→ **What you have to do**
Your answer should be the lines below from the one holding "nothing booked; (A), Conjecture" through the one holding "(statement (A), fact-free)", copied exactly and with nothing else.

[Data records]
import Summits.BirchSwinnertonDyer.BirchSwinnertonDyer.Theorems.KatoDescentTamePotSupersingularTameUpperOpenRowCertificates
import Literature.NumberTheory.EllipticCurves.FineSelmerRankEqualityNonsplitCartanFive
import HarnessLib

/-!
# Route `KatoDescentTamePotSupersingular` (rung K8, sub-rung B4 (t′), cell `bsd-potss`): U₀ at a `5Nn` row FROM THE RANK EQUALITY
# `rank_5 Cl(ℚ(P)) = rank_5 Cl(ℚ(x(P)))` — NO `μ`-HYPOTHESIS — and the row `396900b1` @ 5

Seat `bsd-potss-k8t-c4` g25; `--supports stmt-BirchSwinnertonDyer-19982 --as helper`. THEOREMS ONLY (no definition, no named fact, no `sorry`);
nothing booked; (A), Conjecture A and BSD are proved for NO curve here; items 19202 / 19982 stay OPEN at class level (open inputs: zeta crux 24439,
lower half of 19984).

§3 `missingUpperBoundAt_five_tame_of_nonsplitCartanBasis_of_rankEq` — U₀ `MissingUpperBoundAt E 5` at a rank-`0` (t′) row with mod-5 image in `C_ns⁺(5)`
modulo `hKatoA hGZK hmod`, from the basis data, the rank equality `#Cl(ℚ(P))[5] = #Cl(ℚ(x(P)))[5]` and `σ̄_x¹² ∈ I(𝔮|5)`: the Literature road
`CoatesSujatha2005.RankEqualityRoad.conjA_five_of_nonsplitCartanBasis_of_rankEq` (statement (A), fact-free) ∘ `CartanMuRoadDoorsTprimeFive.missingUpperBoundAt_tame_of_conjA`.
Compare the tree's `…_of_nonsplitCartanBasis_of_mu` (SEVEN classical `μ`-hypotheses) and the seat's `TameRankEqRecords.missingUpperBoundAt_g396900b1_5_of_mu_rankEq`
(six): here NONE.
§4 `missingUpperBoundAt_g396900b1_5_of_rankEq` — the row `396900b1` @ 5 (the U₀-ns row of KT whose `ℚ(P)`-leaf `μ`-hypothesis was numerically out of
reach): U₀ from `hKatoA hGZK hmod` + Cremona's `r_an = 0` + the basis data + `hrank` (numerically `5 = 5`: `h(ℚ(x(P))) = 30` certified, `h(ℚ(P)) = 60`
under GRH; kit j332102) + `hcI` (`e(𝔮|5) = 8` for the three primes above 5; kit j332102).  KERNEL: `E[5]` irreducible, `Addv`, `SubTprime` (tree,
`TameConjAFiveRecords`), `5 ∤ #Gal(ℚ(E[5])/ℚ)`, `σ̄_x¹²` central (Literature road).  CONDITIONAL; per row; nothing booked.

References: [Kato2004Asterisque] Thm. 14.5 (3); [CoatesSujatha2005] Thm. 3.4; [Iwasawa1956]; [Serre1972] §2.2; [Cremona2006] Table 1.
-/

set_option autoImplicit false
set_option linter.dupNamespace false

noncomputable section

open scoped Classical NumberField Matrix
open WeierstrassCurve Field IntermediateField
  Literature.NumberTheory.EllipticCurves Literature.NumberTheory.EllipticCurves.Rank1Residual
  Literature.NumberTheory.EllipticCurves.Rank1Residual.Typed
  Literature.NumberTheory.GaloisRepresentations Literature.NumberTheory.SerreUniformity
  Literature.NumberTheory.IwasawaTheory
  Literature.NumberTheory.EllipticCurves.CoatesSujatha2005.RankEqualityRoad
  Summit.BirchSwinnertonDyer.Rank1Residual Summit.BirchSwinnertonDyer.Rank1Residual.Additive
  Summit.BirchSwinnertonDyer.BirchSwinnertonDyer.Theorems

namespace Summit.BirchSwinnertonDyer.BirchSwinnertonDyer.Theorems.TameRankEqRecords

/-! ### §3 U₀ at a rank-`0` (t′) `5Nn` row from the rank equality (modulo `hKatoA hGZK hmod`) -/

/-- **U₀ `MissingUpperBoundAt E 5` at a rank-`0` (t′) row with image in `C_ns⁺(5)` FROM THE RANK EQUALITY** — the named facts `hKatoA hGZK hmod`,
Cremona's `r_an = 0`, `Addv E 5`, `SubTprime E 5`, `E[5]` irreducible, the basis data, `#Cl(ℚ(P))[5] = #Cl(ℚ(x(P)))[5]` and `σ̄_x¹² ∈ I(𝔮|5)`; NO
`μ`-hypothesis (compare `CartanMuRoadDoorsTprimeFive.missingUpperBoundAt_five_tame_of_nonsplitCartanBasis_of_mu`: seven of them).  §2 ∘
`CartanMuRoadDoorsTprimeFive.missingUpperBoundAt_tame_of_conjA`.  CONDITIONAL; nothing booked; BSD for no curve.
[cite: Kato2004Asterisque, Thm. 14.5 (3) (p. 236)] [cite: CoatesSujatha2005, §3 Thm. 3.4] [cite: Iwasawa1956, §§3–5] [cite: Serre1972, §2.2] -/
theorem missingUpperBoundAt_five_tame_of_nonsplitCartanBasis_of_rankEq (W : WeierstrassCurve ℚ) [W.IsElliptic] [W.IsGloballyMinimal]
    (hKatoA : Kato2004.rankZero_padicValNat_sha_add_padicValNat_tamagawa_le_of_additive_potGood_of_irreducible_of_fineSelmerDual_fg)
    (hGZK : rank_eq_analyticRank_of_analyticRank_le_one) (hmod : hasEntireLFunction_rat)
    (hr : W.analyticRank = 0) (hadd : haveI : Fact (Nat.Prime 5) := ⟨by norm_num⟩; Addv W 5)
    (hT : haveI : Fact (Nat.Prime 5) := ⟨by norm_num⟩; SubTprime W 5)
    (hirr : haveI : Fact (Nat.Prime 5) := ⟨by norm_num⟩; W.HasIrreducibleModPGaloisRep 5)
    (e : W.geomTorsion (5 : ℕ) ≃+ (Fin 2 → ZMod 5)) {ε : ZMod 5} (hε : ¬ IsSquare ε)
    (he : ∀ σ : absoluteGaloisGroup ℚ, ∃ M ∈ nonsplitCartanNormalizer ε, ∀ P : W.geomTorsion (5 : ℕ), e (σ • P) = M *ᵥ e P)
    (σx σs : absoluteGaloisGroup ℚ) (hσx : ∀ P : W.geomTorsion (5 : ℕ), e (σx • P) = !![1, ε * (4 - ε); 4 - ε, 1] *ᵥ e P)
    (hσs : ∀ P : W.geomTorsion (5 : ℕ), e (σs • P) = !![1, 0; 0, 4] *ᵥ e P)
    (hrank : Nat.card {d : ClassGroup (𝓞 ↥(fixedField (Subgroup.zpowers (absRestrictNormalHom (W.divisionField 5) σs)))) // d ^ 5 = 1} =
      Nat.card {d : ClassGroup (𝓞 ↥(fixedField (Subgroup.zpowers (absRestrictNormalHom (W.divisionField 5) σx ^ 12) ⊔
        Subgroup.zpowers (absRestrictNormalHom (W.divisionField 5) σs)))) // d ^ 5 = 1})
    (hcI : ∀ (𝔮 : Ideal (𝓞 ↥(W.divisionField 5))) [𝔮.IsMaximal], ((5 : ℕ) : 𝓞 ↥(W.divisionField 5)) ∈ 𝔮 →
      absRestrictNormalHom (W.divisionField 5) σx ^ 12 ∈ 𝔮.inertia _) :
    haveI : Fact (Nat.Prime 5) := ⟨by norm_num⟩
    MissingUpperBoundAt W 5 := by
  haveI : Fact (Nat.Prime 5) := ⟨by norm_num⟩
  exact CartanMuRoadDoorsTprimeFive.missingUpperBoundAt_tame_of_conjA W hKatoA hGZK hmod 5 hr (by decide) hadd hT hirr
    (conjA_five_of_nonsplitCartanBasis_of_rankEq W e hε he σx σs hσx hσs hrank hcI)

/-! ### §4 The row `396900b1` @ 5 -/

/-- **CONDITIONAL U₀ for `396900b1` @ 5 FROM THE RANK EQUALITY — no `μ`-hypothesis.**  `ord₅ #Ш(E) ≤ ord₅ #Ш_an(E)` (`MissingUpperBoundAt E 5`) for
`E = 396900b1 = [0, 0, 0, −73959375, 244814963750]` (`N = 2²·3⁴·5²·7²`, Kodaira IV* at 5, (t′), mod-5 image `C_ns⁺(5)`), from: the named facts
`hKatoA hGZK hmod`; Cremona's `r_an = 0` (`hr`); the `C_ns⁺(ε)` basis data (`e hε he σx σs hσx hσs`); the rank equality `#Cl(ℚ(P))[5] = #Cl(ℚ(x(P)))[5]`
(`hrank`; numerically `5 = 5`: `h(ℚ(x(P))) = 30` certified, `h(ℚ(P)) = 60` under GRH, kit j332102); and `σ̄_x¹² ∈ I(𝔮)` for the primes `𝔮 ∋ 5` of
`ℚ(E[5])` (`hcI`; `e(𝔮|5) = 8`, kit j332102).  KERNEL: `E[5]` irreducible, `Addv`, `SubTprime` (tree, `TameConjAFiveRecords`), `5 ∤ #Gal(ℚ(E[5])/ℚ)`,
`σ̄_x¹²` central.  Per row; CONDITIONAL; nothing booked; BSD is not proved by this. [cite: Kato2004Asterisque, Thm. 14.5 (3) (p. 236)]
[cite: CoatesSujatha2005, §3 Thm. 3.4] [cite: Iwasawa1956, §§3–5] [cite: Cremona2006, Table 1 (Cremona label 396900b1)] -/
theorem missingUpperBoundAt_g396900b1_5_of_rankEq
    (hKatoA : Kato2004.rankZero_padicValNat_sha_add_padicValNat_tamagawa_le_of_additive_potGood_of_irreducible_of_fineSelmerDual_fg)
    (hGZK : rank_eq_analyticRank_of_analyticRank_le_one) (hmod : hasEntireLFunction_rat)
    {W : WeierstrassCurve ℚ} [W.IsElliptic] [W.IsGloballyMinimal] (hWeq : W = (⟨0, 0, 0, (-73959375), 244814963750⟩ : WeierstrassCurve ℚ))
    (hr : W.analyticRank = 0)
    (e : W.geomTorsion (5 : ℕ) ≃+ (Fin 2 → ZMod 5)) {ε : ZMod 5} (hε : ¬ IsSquare ε)
    (he : ∀ σ : absoluteGaloisGroup ℚ, ∃ M ∈ nonsplitCartanNormalizer ε, ∀ P : W.geomTorsion (5 : ℕ), e (σ • P) = M *ᵥ e P)
    (σx σs : absoluteGaloisGroup ℚ) (hσx : ∀ P : W.geomTorsion (5 : ℕ), e (σx • P) = !![1, ε * (4 - ε); 4 - ε, 1] *ᵥ e P)
    (hσs : ∀ P : W.geomTorsion (5 : ℕ), e (σs • P) = !![1, 0; 0, 4] *ᵥ e P)
    (hrank : Nat.card {d : ClassGroup (𝓞 ↥(fixedField (Subgroup.zpowers (absRestrictNormalHom (W.divisionField 5) σs)))) // d ^ 5 = 1} =
      Nat.card {d : ClassGroup (𝓞 ↥(fixedField (Subgroup.zpowers (absRestrictNormalHom (W.divisionField 5) σx ^ 12) ⊔
        Subgroup.zpowers (absRestrictNormalHom (W.divisionField 5) σs)))) // d ^ 5 = 1})
    (hcI : ∀ (𝔮 : Ideal (𝓞 ↥(W.divisionField 5))) [𝔮.IsMaximal], ((5 : ℕ) : 𝓞 ↥(W.divisionField 5)) ∈ 𝔮 →
      absRestrictNormalHom (W.divisionField 5) σx ^ 12 ∈ 𝔮.inertia _) :
    MissingUpperBoundAt W 5 := by
  subst hWeq
  exact missingUpperBoundAt_five_tame_of_nonsplitCartanBasis_of_rankEq _ hKatoA hGZK hmod hr
    TameConjAFiveRecords.addv_g396900b1_5 TameConjAFiveRecords.subTprime_g396900b1_5 TameConjAFiveRecords.irr_g396900b1_5
    e hε he σx σs hσx hσs hrank hcI

end Summit.BirchSwinnertonDyer.BirchSwinnertonDyer.Theorems.TameRankEqRecords

end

→ **Written response**
nothing booked; (A), Conjecture A and BSD are proved for NO curve here; items 19202 / 19982 stay OPEN at class level (open inputs: zeta crux 24439,
lower half of 19984).

§3 `missingUpperBoundAt_five_tame_of_nonsplitCartanBasis_of_rankEq` — U₀ `MissingUpperBoundAt E 5` at a rank-`0` (t′) row with mod-5 image in `C_ns⁺(5)`
modulo `hKatoA hGZK hmod`, from the basis data, the rank equality `#Cl(ℚ(P))[5] = #Cl(ℚ(x(P)))[5]` and `σ̄_x¹² ∈ I(𝔮|5)`: the Literature road
`CoatesSujatha2005.RankEqualityRoad.conjA_five_of_nonsplitCartanBasis_of_rankEq` (statement (A), fact-free) ∘ `CartanMuRoadDoorsTprimeFive.missingUpperBoundAt_tame_of_conjA`.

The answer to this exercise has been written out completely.